import Literature.AlgebraicGeometry.HodgeTheory.CMHodgeGroupNoTwist
import Literature.AlgebraicGeometry.HodgeTheory.CMHodgeGroupIrreducibleBlocks
import HarnessLib

/-!
# `Lie Hg ⊗ ℂ ⊇ 𝔲_E(V,ψ) ⊗ ℂ` for a CM field of degree `≤ 6` acting with multiplicity `2` and exactly one
# `Θ`-scalar place (e.g. the sextic CM pattern `(n_σ) = (2,1,1)`) — the Lie step of «`Hg = U_E`»
# (Moonen–Zarhin 1999 §2 (2.3); Ribet 1983 Thm. 0)

Family `hodge`, layer `Literature/AlgebraicGeometry/HodgeTheory` (brick P5, Hodge-structure half, of the design note
`HOME/jobs/A7-inventory-eng5g6/DESIGN-rows10-12-allmembers.md` of the cell `pub-hodgeav-hg6`, req-37 (A) Q2b, TABLE X row 12
ALL MEMBERS, pattern `(2,1,1)`). UNCONDITIONAL; theorems only, no definition, no named fact, no `sorry`. HONEST FRAMING of that
cell: HC / HC_AV / HC_CM / H2 NOT proved — this file is linear algebra of polarized weight-one `ℚ`-Hodge structures (it
discharges the hypothesis `hU` of the cell's census row `census_row12_sexticGeneral` for the members of pattern `(2,1,1)`,
see the geometric companion).

ASSEMBLY: `CMThetaSocket.mem_spanC_of_lift_of_centre` (socket) ← LIFT (`CMNoTwist.lift_of_unique_unbalanced`, with the
irreducibility `CMIrred.eigenspace_irreducible`) + CENTRE (`CMThetaCentre.centre_of_single`).
* **`CMThetaOneScalar.mem_spanC_of_commute_of_skew`** — for an effective polarized weight-one `H` with `End_Hdg(V) = E =
  ℚ[φ]` of dimension `2|ι|`, `|ι| ≤ 3`, every non-zero element invertible, a CM type `μ : ι → ℂ` with all blocks `W_c`
  planes spanning `V_ℂ`, ONE place `k₀` with `W_{μ k₀} ⊆ V^{1,0}` or `⊆ V^{0,1}` and the others balanced, and ANY
  bracket-closed `𝔤 ⊆ End_ℚ(V)` commuting with `E`, `ψ`-skew, with `Θ ∈ 𝔤_ℂ`: every `φ_ℂ`-commuting `ψ_ℂ`-skew operator
  lies in `𝔤_ℂ`.
* **`CMThetaOneScalar.mem_hodgeLieC_of_commute_of_skew`** — the case `𝔤 = Lie Hg(H)`: `Lie Hg(H)_ℂ ⊇ 𝔲_E(V,ψ)_ℂ`.

## References
* [MoonenZarhin1999LowDim] B. Moonen, Yu. Zarhin, Math. Ann. 315 (1999), §2 (2.3), (1.8).
* [Ribet1983] K. A. Ribet, Amer. J. Math. 105 (1983), Thm. 0, §3.
* [Deligne1982HodgeCycles] P. Deligne, LNM 900 (1982), I §3 Prop. 3.4, §4 (p. 30).
-/

noncomputable section

open scoped TensorProduct
open Module

namespace Literature.AlgebraicGeometry.Motives

namespace HodgeStructure

universe u

variable {V : Type u} [AddCommGroup V] [Module ℚ V] {n : ℤ}

/-- **`𝔤_ℂ ⊇ 𝔲_E(V,ψ)_ℂ` FOR A CM FIELD WITH ONE `Θ`-SCALAR PLACE** (see the module docstring).
[cite: MoonenZarhin1999LowDim, §2 (2.3)] [cite: Ribet1983, Thm. 0] [cite: Deligne1982HodgeCycles, I §3 Prop. 3.4] -/
theorem CMThetaOneScalar.mem_spanC_of_commute_of_skew [Module.Finite ℚ V] [HodgeTensorFacts.{u, u}] {ι : Type}
    [Fintype ι] [DecidableEq ι] (hι : Fintype.card ι ≤ 3)
    (H : HodgeStructure V n) (hn : n = 1) (heff : H.IsEffective) (ψ : H.Polarization)
    {φ : Module.End ℚ V} (hφE : φ ∈ H.endAlg) {m : ℕ} (hE : ∀ a ∈ H.endAlg, ∃ q : Fin m → ℚ, a = ∑ k, q k • φ ^ (k : ℕ))
    (hEdim : Module.finrank ℚ H.endAlg = 2 * Fintype.card ι)
    (hdiv : ∀ a ∈ H.endAlg, a ≠ 0 → ∃ b : Module.End ℚ V, b * a = 1)
    (μ : ι → ℂ) (hinj : Function.Injective μ) (hdist : ∀ k k', μ k' ≠ starRingEnd ℂ (μ k))
    (hrank : ∀ k, Module.finrank ℂ ↥(Module.End.eigenspace (φ.baseChange ℂ) (μ k) ⊓ H.piece 1 0) +
      Module.finrank ℂ ↥(Module.End.eigenspace (φ.baseChange ℂ) (μ k) ⊓ H.piece 0 1) = 2)
    (htop : (⨆ kt : ι × Fin 2, Module.End.eigenspace (φ.baseChange ℂ)
      (if kt.2 = 0 then μ kt.1 else starRingEnd ℂ (μ kt.1))) = ⊤)
    (𝔤 : Submodule ℚ (Module.End ℚ V)) (hbr : ∀ X ∈ 𝔤, ∀ X' ∈ 𝔤, X * X' - X' * X ∈ 𝔤)
    (hcomm : ∀ X ∈ 𝔤, ∀ a : H.endAlg, X * (a : Module.End ℚ V) = (a : Module.End ℚ V) * X)
    (hskew : ∀ X ∈ 𝔤, ∀ v w, ψ.form (X v) w + ψ.form v (X w) = 0)
    {Θ : Module.End ℂ (ℂ ⊗[ℚ] V)} (hΘ : ∀ p, ∀ x ∈ H.piece p (n - p), Θ x = ((2 * p - n : ℤ) : ℂ) • x)
    (hΘ𝔤 : Θ ∈ spanC 𝔤)
    (k₀ : ι) (hk₀ : Module.finrank ℂ ↥(Module.End.eigenspace (φ.baseChange ℂ) (μ k₀) ⊓ H.piece 1 0) = 0 ∨
      Module.finrank ℂ ↥(Module.End.eigenspace (φ.baseChange ℂ) (μ k₀) ⊓ H.piece 0 1) = 0)
    (hbal : ∀ k, k ≠ k₀ → Module.finrank ℂ ↥(Module.End.eigenspace (φ.baseChange ℂ) (μ k) ⊓ H.piece 1 0) ≠ 0 ∧
      Module.finrank ℂ ↥(Module.End.eigenspace (φ.baseChange ℂ) (μ k) ⊓ H.piece 0 1) ≠ 0)
    {Y : Module.End ℂ (ℂ ⊗[ℚ] V)} (hYφ : Y * φ.baseChange ℂ = φ.baseChange ℂ * Y)
    (hYskew : ∀ x y, ψ.form.baseChange ℂ (Y x) y + ψ.form.baseChange ℂ x (Y y) = 0) : Y ∈ spanC 𝔤 := by
  classical
  have hirr := fun k U hUW hU => CMIrred.eigenspace_irreducible H hn heff ψ hφE hE μ hinj hdist htop 𝔤 hΘ hΘ𝔤 hcomm
    hskew k U hUW hU
  have hlift := fun k Z hZ => CMNoTwist.lift_of_unique_unbalanced hι H hn heff ψ hφE hE hdiv μ hinj hdist hrank htop 𝔤
    hbr hcomm hskew hΘ hΘ𝔤 hirr k₀ hk₀ hbal k Z hZ
  -- `φ† ≠ φ`: `φ†` acts on `W_{μ k₀} ≠ 0` by `conj (μ k₀) ≠ μ k₀`
  have hφadj : ψ.adjoint φ ≠ φ := by
    intro h
    have hfin : Module.finrank ℂ ↥(Module.End.eigenspace (φ.baseChange ℂ) (μ k₀)) = 2 := by
      rw [CMTheta.finrank_eigenspace_eq_add H hn heff hφE, hrank k₀]
    obtain ⟨w, hw, hw0⟩ := Submodule.exists_mem_ne_zero_of_ne_bot
      (fun h0 => by rw [h0, finrank_bot] at hfin; exact two_ne_zero hfin.symm :
        Module.End.eigenspace (φ.baseChange ℂ) (μ k₀) ≠ ⊥)
    have h1 := CMNoTwist.adjoint_baseChange_apply H hn heff ψ hφE hE μ hinj hdist two_ne_zero hrank htop k₀ w hw
    rw [h, Module.End.mem_eigenspace_iff.1 hw] at h1
    exact hdist k₀ k₀ (smul_left_injective ℂ hw0 h1)
  have hbal' : ∀ k, k ≠ k₀ → Module.finrank ℂ ↥(Module.End.eigenspace (φ.baseChange ℂ) (μ k) ⊓ H.piece 1 0) =
      Module.finrank ℂ ↥(Module.End.eigenspace (φ.baseChange ℂ) (μ k) ⊓ H.piece 0 1) := fun k hk => by
    have h := hrank k; have h' := hbal k hk; omega
  have hk₀' : Module.finrank ℂ ↥(Module.End.eigenspace (φ.baseChange ℂ) (μ k₀) ⊓ H.piece 1 0) ≠
      Module.finrank ℂ ↥(Module.End.eigenspace (φ.baseChange ℂ) (μ k₀) ⊓ H.piece 0 1) := by
    have h := hrank k₀; omega
  have hcentre := CMThetaCentre.centre_of_single H hn heff ψ hφE hE hEdim hdiv hφadj μ hinj hdist two_ne_zero hrank
    htop 𝔤 hcomm hskew hΘ hΘ𝔤 hlift k₀ hbal' hk₀'
  exact CMThetaSocket.mem_spanC_of_lift_of_centre H hn heff ψ hφE hE μ hinj hdist htop 𝔤 hcomm hskew hlift hcentre
    hYφ hYskew

/-- **`Lie Hg(H)_ℂ ⊇ 𝔲_E(V,ψ)_ℂ` FOR A CM FIELD WITH ONE `Θ`-SCALAR PLACE**: every `φ_ℂ`-commuting `ψ_ℂ`-skew operator
of `V_ℂ` lies in `Lie Hg(H) ⊗ ℂ` — the hypothesis `hU` of the cell's census rows for these members (`Lie Hg(H)` is
bracket-closed, commutes with `End_Hdg`, is `ψ`-skew and `Θ ∈ Lie Hg ⊗ ℂ`). [cite: MoonenZarhin1999LowDim, §2 (2.3)]
[cite: Ribet1983, Thm. 0] [cite: Deligne1982HodgeCycles, I §3 Prop. 3.4] -/
theorem CMThetaOneScalar.mem_hodgeLieC_of_commute_of_skew [Module.Finite ℚ V] [HodgeTensorFacts.{u, u}] {ι : Type}
    [Fintype ι] [DecidableEq ι] (hι : Fintype.card ι ≤ 3)
    (H : HodgeStructure V n) (hn : n = 1) (heff : H.IsEffective) (ψ : H.Polarization)
    {φ : Module.End ℚ V} (hφE : φ ∈ H.endAlg) {m : ℕ} (hE : ∀ a ∈ H.endAlg, ∃ q : Fin m → ℚ, a = ∑ k, q k • φ ^ (k : ℕ))
    (hEdim : Module.finrank ℚ H.endAlg = 2 * Fintype.card ι)
    (hdiv : ∀ a ∈ H.endAlg, a ≠ 0 → ∃ b : Module.End ℚ V, b * a = 1)
    (μ : ι → ℂ) (hinj : Function.Injective μ) (hdist : ∀ k k', μ k' ≠ starRingEnd ℂ (μ k))
    (hrank : ∀ k, Module.finrank ℂ ↥(Module.End.eigenspace (φ.baseChange ℂ) (μ k) ⊓ H.piece 1 0) +
      Module.finrank ℂ ↥(Module.End.eigenspace (φ.baseChange ℂ) (μ k) ⊓ H.piece 0 1) = 2)
    (htop : (⨆ kt : ι × Fin 2, Module.End.eigenspace (φ.baseChange ℂ)
      (if kt.2 = 0 then μ kt.1 else starRingEnd ℂ (μ kt.1))) = ⊤)
    (k₀ : ι) (hk₀ : Module.finrank ℂ ↥(Module.End.eigenspace (φ.baseChange ℂ) (μ k₀) ⊓ H.piece 1 0) = 0 ∨
      Module.finrank ℂ ↥(Module.End.eigenspace (φ.baseChange ℂ) (μ k₀) ⊓ H.piece 0 1) = 0)
    (hbal : ∀ k, k ≠ k₀ → Module.finrank ℂ ↥(Module.End.eigenspace (φ.baseChange ℂ) (μ k) ⊓ H.piece 1 0) ≠ 0 ∧
      Module.finrank ℂ ↥(Module.End.eigenspace (φ.baseChange ℂ) (μ k) ⊓ H.piece 0 1) ≠ 0)
    {Y : Module.End ℂ (ℂ ⊗[ℚ] V)} (hYφ : Y * φ.baseChange ℂ = φ.baseChange ℂ * Y)
    (hYskew : ∀ x y, ψ.form.baseChange ℂ (Y x) y + ψ.form.baseChange ℂ x (Y y) = 0) : Y ∈ H.hodgeLieC := by
  obtain ⟨Θ, hΘ⟩ := exists_hodgeTheta H
  have hΘ𝔤 : Θ ∈ spanC H.hodgeLie := (hodgeLieC_eq_spanC H) ▸ H.mem_hodgeLieC_of_forall_piece hΘ
  rw [hodgeLieC_eq_spanC]
  exact CMThetaOneScalar.mem_spanC_of_commute_of_skew hι H hn heff ψ hφE hE hEdim hdiv μ hinj hdist hrank htop H.hodgeLie
    (fun X hX X' hX' => H.commutator_mem_hodgeLie hX hX') (fun X hX a => H.commute_of_mem_hodgeLie hX a)
    (fun X hX => form_apply_add_eq_zero_of_mem_hodgeLie ψ hX) hΘ hΘ𝔤 k₀ hk₀ hbal hYφ hYskew

end HodgeStructure

end Literature.AlgebraicGeometry.Motives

*What is being asked:* Find the string "cite" in the listing and return every line that holds it.

*Answer space:*
[cite: MoonenZarhin1999LowDim, §2 (2.3)] [cite: Ribet1983, Thm. 0] [cite: Deligne1982HodgeCycles, I §3 Prop. 3.4] -/
bracket-closed, commutes with `End_Hdg`, is `ψ`-skew and `Θ ∈ Lie Hg ⊗ ℂ`). [cite: MoonenZarhin1999LowDim, §2 (2.3)]
[cite: Ribet1983, Thm. 0] [cite: Deligne1982HodgeCycles, I §3 Prop. 3.4] -/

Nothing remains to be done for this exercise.